PatchSiren cyber security CVE debrief
CVE-2023-35065 Osoft CVE debrief
CVE-2023-35065 is a critical SQL injection vulnerability affecting Osoft Paint Production Management before version 2.1. NVD rates the issue 9.8 (CVSS v3.1) and maps it to CWE-89. The vulnerability is network exploitable, requires no authentication or user interaction, and can impact confidentiality, integrity, and availability.
- Vendor
- Osoft
- Product
- Paint Production Management
- CVSS
- CRITICAL 9.8
- CISA KEV
- Not listed in stored evidence
- Original CVE published
- 2023-09-05
- Original CVE updated
- 2024-11-21
- Advisory published
- 2023-09-05
- Advisory updated
- 2024-11-21
Who should care
Administrators, security teams, and operators running Osoft Paint Production Management before 2.1 should treat this as urgent, especially if the application is reachable from untrusted networks or integrated into production workflows.
Technical summary
NVD identifies CVE-2023-35065 as an SQL injection issue in Osoft's production management software, with vulnerable CPE coverage ending before 2.1. The CVSS vector (AV:N/AC:L/PR:N/UI:N/S:U/C:H/I:H/A:H) indicates remote exploitation is possible without privileges or user interaction, and successful exploitation could expose data, alter records, or disrupt service.
Defensive priority
Urgent. Prioritize remediation quickly because the issue is remotely exploitable, requires no authentication, and is scored critical by CVSS.
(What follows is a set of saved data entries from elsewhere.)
import Mathlib
import Summits.NavierStokesRegularity.FluidComputer.AbcClassIIEigenpairOfComplexBases
import Summits.NavierStokesRegularity.FluidComputer.BorderedEigenpairApproxInverse

/-!
# GROUP-B END-TO-END ON THE MODEL, CLASS II, IN ARBITRARY **COMPLEX** ORBIT BASES — from the certifiers'
# FLOAT-INVERSE DATA (profile-cert-3 g8, 2026-08-27)
HONEST FRAMING (D-0035/D-0074): not a claim about Navier–Stokes blow-up. WHAT THIS IS NOT: not NS evidence;
MODEL lane (NS linearised about the forced ABC flow `abcFlow 1 1 1`, class II); no certificate, number or
census word moves. cert-3 g7's `…_of_approx_inverse_of_bases` (the posited EXACT bordered left inverse + bounds
+ `Binv`-shell number REPLACED by the float-inverse data the 3-B-nested certifiers print: θ ≥ ‖I − X̃Â₀‖₂, nX,
yB, nB, yC, nC, xmu, ygB, MU2X; α = nX/(1−θ), δ = αθ, β_B = yB + nB δ, β_C' = yC + nC δ + nt (xmu + δ),
g_B = ygB + nB δ, MU2 = MU2X − nB nC δ, via `BorderedEigenpairApproxInverse.exists_borderedInverse_of_approx`)
restated for the COMPLEX first-order matrix `amc` of an arbitrary family of complex orthonormal orbit bases (the
bases the CR implementations compute in, cert-3 g8) on top of `isLinNSEigenvalue_near_of_nested_certificate_of_
complex_bases`. Conclusion verbatim. Mathlib + the two files named; no new definitions. bears_on LADDER-NS N5 /
Z4-a(1) (FORMAT: the X̃-level row statement for any implementation that prints the raw X̃-primaries).
-/

noncomputable section

open scoped BigOperators ComplexConjugate InnerProductSpace
open Finset

namespace Summit.NavierStokesRegularity.FluidComputer.AbcClassIIEigenpair

open Literature.Analysis.FunctionSpaces Literature.Analysis.FunctionSpaces.Torus
open Literature.Analysis.FluidPDE
open Summit.NavierStokesRegularity.FluidComputer.AbcClassII

section OfComplexBases

variable (wf : Idx → Fam)
variable (hws : ∀ i : Idx, ∀ k ∉ i.1.1, wf i k = 0)
variable (hwt : ∀ (i : Idx) (k : Fin 3 → ℤ), ∑ j : Fin 3, ((k j : ℤ) : ℂ) * wf i k j = 0)
variable (hwII : ∀ i : Idx, IsClassII (wf i))
variable (hwon : ∀ (O : Orbit) (a b : Fin (odim O)),
  ∑ k ∈ O.1, (inner ℂ (wf ⟨O, a⟩ k) (wf ⟨O, b⟩ k) : ℂ) = if a = b then 1 else 0)
variable (amc : Idx → Idx → ℂ)
variable (hamc : ∀ i j : Idx, amc i j =
  ∑ k ∈ i.1.1, (inner ℂ (wf i k) (Torus.lerayCoeff k (crossForm 1 1 1 (wf j) k)) : ℂ))

include hws hwt hwII hwon hamc in

/-- **GROUP-B END-TO-END ON THE MODEL (class II), arbitrary COMPLEX orbit bases, from float-inverse data.** -/
theorem isLinNSEigenvalue_near_of_nested_certificate_of_approx_inverse_of_complex_bases {R : ℝ} (hR : 1 ≤ R)
    (K Kv : ℕ) (lt : ℂ)
    (vt : Idx → ℂ) (hvt0 : ∀ i, i ∉ cubeIdx Kv → vt i = 0)
    {r₀ nt : ℝ} (hr₀ : 0 ≤ r₀) (hnt : 0 ≤ nt)
    (hres : ∑ i ∈ cubeIdx Kv ∪ (cubeIdx Kv).biUnion nbrIdx,
      ‖(if i ∈ cubeIdx Kv then (lt - ((-(onormSq i.1 / R) : ℝ) : ℂ)) * vt i else 0) -
        ∑ j ∈ cubeIdx Kv, amc i j * vt j‖ ^ 2 ≤ r₀ ^ 2)
    (hntb : ∑ i ∈ cubeIdx Kv \ cubeIdx K, ‖vt i‖ ^ 2 ≤ nt ^ 2)
    -- the float inverse of the bordered Galerkin matrix and its certified data
    (X : ((↥(cubeIdx K) → ℂ) × ℂ) →ₗ[ℂ] ((↥(cubeIdx K) → ℂ) × ℂ))
    {θ nX yB nB yC nC xmu ygB MU2X : ℝ}
    (hθ0 : 0 ≤ θ) (hθ1 : θ < 1) (hnX0 : 0 ≤ nX) (hyB0 : 0 ≤ yB) (hnB0 : 0 ≤ nB)
    (hyC0 : 0 ≤ yC) (hnC0 : 0 ≤ nC) (hxmu0 : 0 ≤ xmu) (hygB0 : 0 ≤ ygB)
    (hθ : ∀ (c : ↥(cubeIdx K) → ℂ) (m : ℂ),
      ∑ j : ↥(cubeIdx K), ‖c j - (X (fun i : ↥(cubeIdx K) =>
          (lt - ((-(onormSq i.1.1 / R) : ℝ) : ℂ)) * c i -
          ∑ j : ↥(cubeIdx K), amc i j * c j + m * vt i,
          ∑ i : ↥(cubeIdx K), conj (vt i) * c i)).1 j‖ ^ 2 +
        ‖m - (X (fun i : ↥(cubeIdx K) =>
          (lt - ((-(onormSq i.1.1 / R) : ℝ) : ℂ)) * c i -
          ∑ j : ↥(cubeIdx K), amc i j * c j + m * vt i,
          ∑ i : ↥(cubeIdx K), conj (vt i) * c i)).2‖ ^ 2 ≤
        θ ^ 2 * (∑ j : ↥(cubeIdx K), ‖c j‖ ^ 2 + ‖m‖ ^ 2))
    (hnX : ∀ (c : ↥(cubeIdx K) → ℂ) (g : ℂ),
      ∑ j : ↥(cubeIdx K), ‖(X (c, g)).1 j‖ ^ 2 + ‖(X (c, g)).2‖ ^ 2 ≤
        nX ^ 2 * (∑ j : ↥(cubeIdx K), ‖c j‖ ^ 2 + ‖g‖ ^ 2))
    (hyB : ∀ e : Idx → ℂ,
      ∑ j : ↥(cubeIdx K), ‖(X (fun i : ↥(cubeIdx K) => -∑ j ∈ nbrIdx i \ cubeIdx K,
          amc i j * e j, 0)).1 j‖ ^ 2 +
        ‖(X (fun i : ↥(cubeIdx K) => -∑ j ∈ nbrIdx i \ cubeIdx K,
          amc i j * e j, 0)).2‖ ^ 2 ≤
        yB ^ 2 * ∑ j ∈ (cubeIdx K).biUnion nbrIdx \ cubeIdx K, ‖e j‖ ^ 2)
    (hnB : ∀ e : Idx → ℂ,
      ∑ i : ↥(cubeIdx K), ‖∑ j ∈ nbrIdx i \ cubeIdx K, amc i j * e j‖ ^ 2 ≤
        nB ^ 2 * ∑ j ∈ (cubeIdx K).biUnion nbrIdx \ cubeIdx K, ‖e j‖ ^ 2)
    (hyC : ∀ (c : ↥(cubeIdx K) → ℂ) (g : ℂ),
      ∑ i ∈ ((cubeIdx K).biUnion nbrIdx ∪ cubeIdx Kv) \ cubeIdx K,
        ‖∑ j : ↥(cubeIdx K), amc i j * (X (c, g)).1 j‖ ^ 2 ≤
        yC ^ 2 * (∑ j : ↥(cubeIdx K), ‖c j‖ ^ 2 + ‖g‖ ^ 2))
    (hnC : ∀ z : ↥(cubeIdx K) → ℂ,
      ∑ i ∈ ((cubeIdx K).biUnion nbrIdx ∪ cubeIdx Kv) \ cubeIdx K,
        ‖∑ j : ↥(cubeIdx K), amc i j * z j‖ ^ 2 ≤
        nC ^ 2 * ∑ j : ↥(cubeIdx K), ‖z j‖ ^ 2)
    (hxmu : ∀ (c : ↥(cubeIdx K) → ℂ) (g : ℂ),
      ‖(X (c, g)).2‖ ^ 2 ≤ xmu ^ 2 * (∑ j : ↥(cubeIdx K), ‖c j‖ ^ 2 + ‖g‖ ^ 2))
    (hygB : ∀ e : Idx → ℂ,
      ‖(X (fun i : ↥(cubeIdx K) => ∑ j ∈ nbrIdx i \ cubeIdx K,
          amc i j * e j, 0)).2‖ ^ 2 ≤
        ygB ^ 2 * ∑ j ∈ (cubeIdx K).biUnion nbrIdx \ cubeIdx K, ‖e j‖ ^ 2)
    (hshellX : ∀ e : Idx → ℂ, (∀ i ∈ cubeIdx K, e i = 0) →
      MU2X * ∑ i ∈ cubeIdx (K + 1) \ cubeIdx K, ‖e i‖ ^ 2 ≤
        ∑ i ∈ cubeIdx (K + 1) \ cubeIdx K, (lt.re - (-(onormSq i.1 / R)) - Real.sqrt 2) * ‖e i‖ ^ 2 -
        RCLike.re (∑ i ∈ (cubeIdx K).biUnion nbrIdx \ cubeIdx K,
          conj (∑ j : ↥(cubeIdx K), amc i j *
            (X (fun i : ↥(cubeIdx K) => ∑ j ∈ nbrIdx i \ cubeIdx K,
              amc i j * e j, 0)).1 j) * e i))
    -- the derived constants, the tail constant and the closing inequalities
    {α δ βB βC gB MU2 μ M : ℝ} (hαdef : α = nX / (1 - θ)) (hδdef : δ = α * θ)
    (hβBdef : βB = yB + nB * δ) (hβCdef : βC = yC + nC * δ + nt * (xmu + δ))
    (hgBdef : gB = ygB + nB * δ) (hMU2def : MU2 = MU2X - nB * nC * δ)
    (htailK : MU2 ≤ lt.re + ((K : ℝ) + 2) ^ 2 / R - Real.sqrt 2)
    (hμdef : μ = MU2 - gB * nt) (hμ : 0 < μ)
    (hMdef : M = √((1 + βC ^ 2) / μ ^ 2 + (α + βB * √(1 + βC ^ 2) / μ) ^ 2))
    (hκ : 2 * Real.sqrt 2 * M ^ 2 * r₀ < 1) :
    ∃ lam : ℂ, ‖lam - lt‖ ≤ 2 * M * r₀ ∧
      Torus.IsLinNSEigenvalue (1 / (2 * Real.pi * R)) (Torus.abcFlow 1 1 1) (2 * Real.pi * lam) ∧
      (∀ z : ℂ, z ≠ lam → ‖z - lam‖ < (1 - 2 * Real.sqrt 2 * M ^ 2 * r₀) / M →
        ∀ w : Idx → ℂ, (Summable fun i : Idx => (1 + onormSq i.1 / R) ^ 2 * ‖w i‖ ^ 2) →
          (∀ i : Idx, ((-(onormSq i.1 / R) : ℝ) : ℂ) * w i +
            ∑ j ∈ nbrIdx i, amc i j * w j = z * w i) → w = 0) ∧
      (lt.im = 0 → 2 * (2 * M * r₀) < (1 - 2 * Real.sqrt 2 * M ^ 2 * r₀) / M → lam.im = 0) ∧
      (∃ w : Idx → ℂ, w ≠ 0 ∧
        (∀ i : Idx, ((-(onormSq i.1 / R) : ℝ) : ℂ) * w i +
          ∑ j ∈ nbrIdx i, amc i j * w j = lam * w i) ∧
        ∀ s : ℕ, Summable fun i : Idx => (1 + onormSq i.1) ^ s * ‖w i‖ ^ 2) := by
  classical
  -- the outer shell `nbr(cubeIdx K) ∖ cubeIdx K` sits inside the sup-norm shell and inside `K_ext`
  have hKc : (cubeIdx K).biUnion nbrIdx \ cubeIdx K ⊆
      ((cubeIdx K).biUnion nbrIdx ∪ cubeIdx Kv) \ cubeIdx K :=
    Finset.sdiff_subset_sdiff Finset.subset_union_left le_rfl
  have hKsh : (cubeIdx K).biUnion nbrIdx \ cubeIdx K ⊆ cubeIdx (K + 1) \ cubeIdx K := by
    intro j hj
    rw [Finset.mem_sdiff, Finset.mem_biUnion] at hj
    obtain ⟨⟨i, hi, hij⟩, hjK⟩ := hj
    refine Finset.mem_sdiff.mpr ⟨mem_cubeIdx.mpr ?_, hjK⟩
    exact (osupNorm_le_of_mem_nbrIdx hij).2.trans (Nat.add_le_add_right (mem_cubeIdx.mp hi) 1)
  have hntc : ∑ i ∈ ((cubeIdx K).biUnion nbrIdx ∪ cubeIdx Kv) \ cubeIdx K, ‖vt i‖ ^ 2 ≤ nt ^ 2 := by
    rw [← Finset.sum_subset (Finset.sdiff_subset_sdiff Finset.subset_union_right le_rfl)
      (fun i hi hi' => by
        rw [Finset.mem_sdiff] at hi hi'
        have : i ∉ cubeIdx Kv := fun h => hi' ⟨h, hi.2⟩
        rw [hvt0 i this, norm_zero, zero_pow two_ne_zero])]
    exact hntb
  obtain ⟨Binv, hBinv, hαM, hβBM, hβCM, hgBM, hshellM⟩ :=
    BorderedEigenpairApproxInverse.exists_borderedInverse_of_approx (cubeIdx K) nbrIdx
      (((cubeIdx K).biUnion nbrIdx ∪ cubeIdx Kv) \ cubeIdx K) (cubeIdx (K + 1) \ cubeIdx K) hKc hKsh
      (fun i j => amc i j) (fun i => lt - ((-(onormSq i.1 / R) : ℝ) : ℂ)) vt
      (fun i => lt.re - (-(onormSq i.1 / R)) - Real.sqrt 2) X hθ0 hθ1 hnX0 hyB0 hnB0 hyC0 hnC0
      hxmu0 hygB0 hnt hθ hnX hyB hnB hyC hnC hxmu hygB hntc hshellX hαdef hδdef hβBdef hβCdef
      hgBdef hMU2def
  have hα : 0 ≤ α := by rw [hαdef]; exact div_nonneg hnX0 (by linarith)
  have hδ : 0 ≤ δ := by rw [hδdef]; positivity
  have hβB : 0 ≤ βB := by rw [hβBdef]; positivity
  have hβC : 0 ≤ βC := by rw [hβCdef]; positivity
  have hgB : 0 ≤ gB := by rw [hgBdef]; positivity
  exact isLinNSEigenvalue_near_of_nested_certificate_of_complex_bases wf hws hwt hwII hwon amc hamc hR K Kv lt vt hvt0 hr₀ hnt
    hres hntb Binv hBinv hα hβB hβC hgB hαM hβBM hβCM hgBM hshellM htailK hμdef hμ hMdef hκ

end OfComplexBases

end Summit.NavierStokesRegularity.FluidComputer.AbcClassIIEigenpair

end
Recommended defensive actions
- Inventory all installations of Osoft Paint Production Management and confirm whether any instance is running a version earlier than 2.1.
- Upgrade to version 2.1 or later, or otherwise apply the vendor-supported fix referenced by the official advisory.
- Restrict network exposure to the application until remediation is complete, especially from untrusted or public networks.
- Review application and database logs for signs of suspicious SQL activity or unexpected queries around the CVE disclosure period.
- If compromise is suspected, investigate affected accounts, data integrity, and related systems, and rotate credentials as appropriate.
- Use the official NVD record and the linked USOM advisory to validate remediation guidance and affected-version details.
Evidence notes
Evidence is taken from the official NVD record and its linked USOM third-party advisory reference. NVD lists the weakness as CWE-89, the CVSS vector as AV:N/AC:L/PR:N/UI:N/S:U/C:H/I:H/A:H, and the vulnerable version range as before 2.1. Note that source naming varies between the title text ('Paint Production Management') and the CPE entry ('Dyeing - Printing - Finishing Production Management'); the debrief preserves both as supplied without assuming they refer to different products.
Official resources
-
CVE-2023-35065 CVE record
CVE.org
-
CVE-2023-35065 NVD detail
NVD
-
Source item URL
nvd_modified
-
Mitigation or vendor reference
[email protected] - Third Party Advisory
Public CVE record published on 2023-09-05T18:15:10.067Z; later modified on 2024-11-21T08:07:54.553Z. This debrief uses the published CVE date for timing context and does not treat later processing dates as the vulnerability date.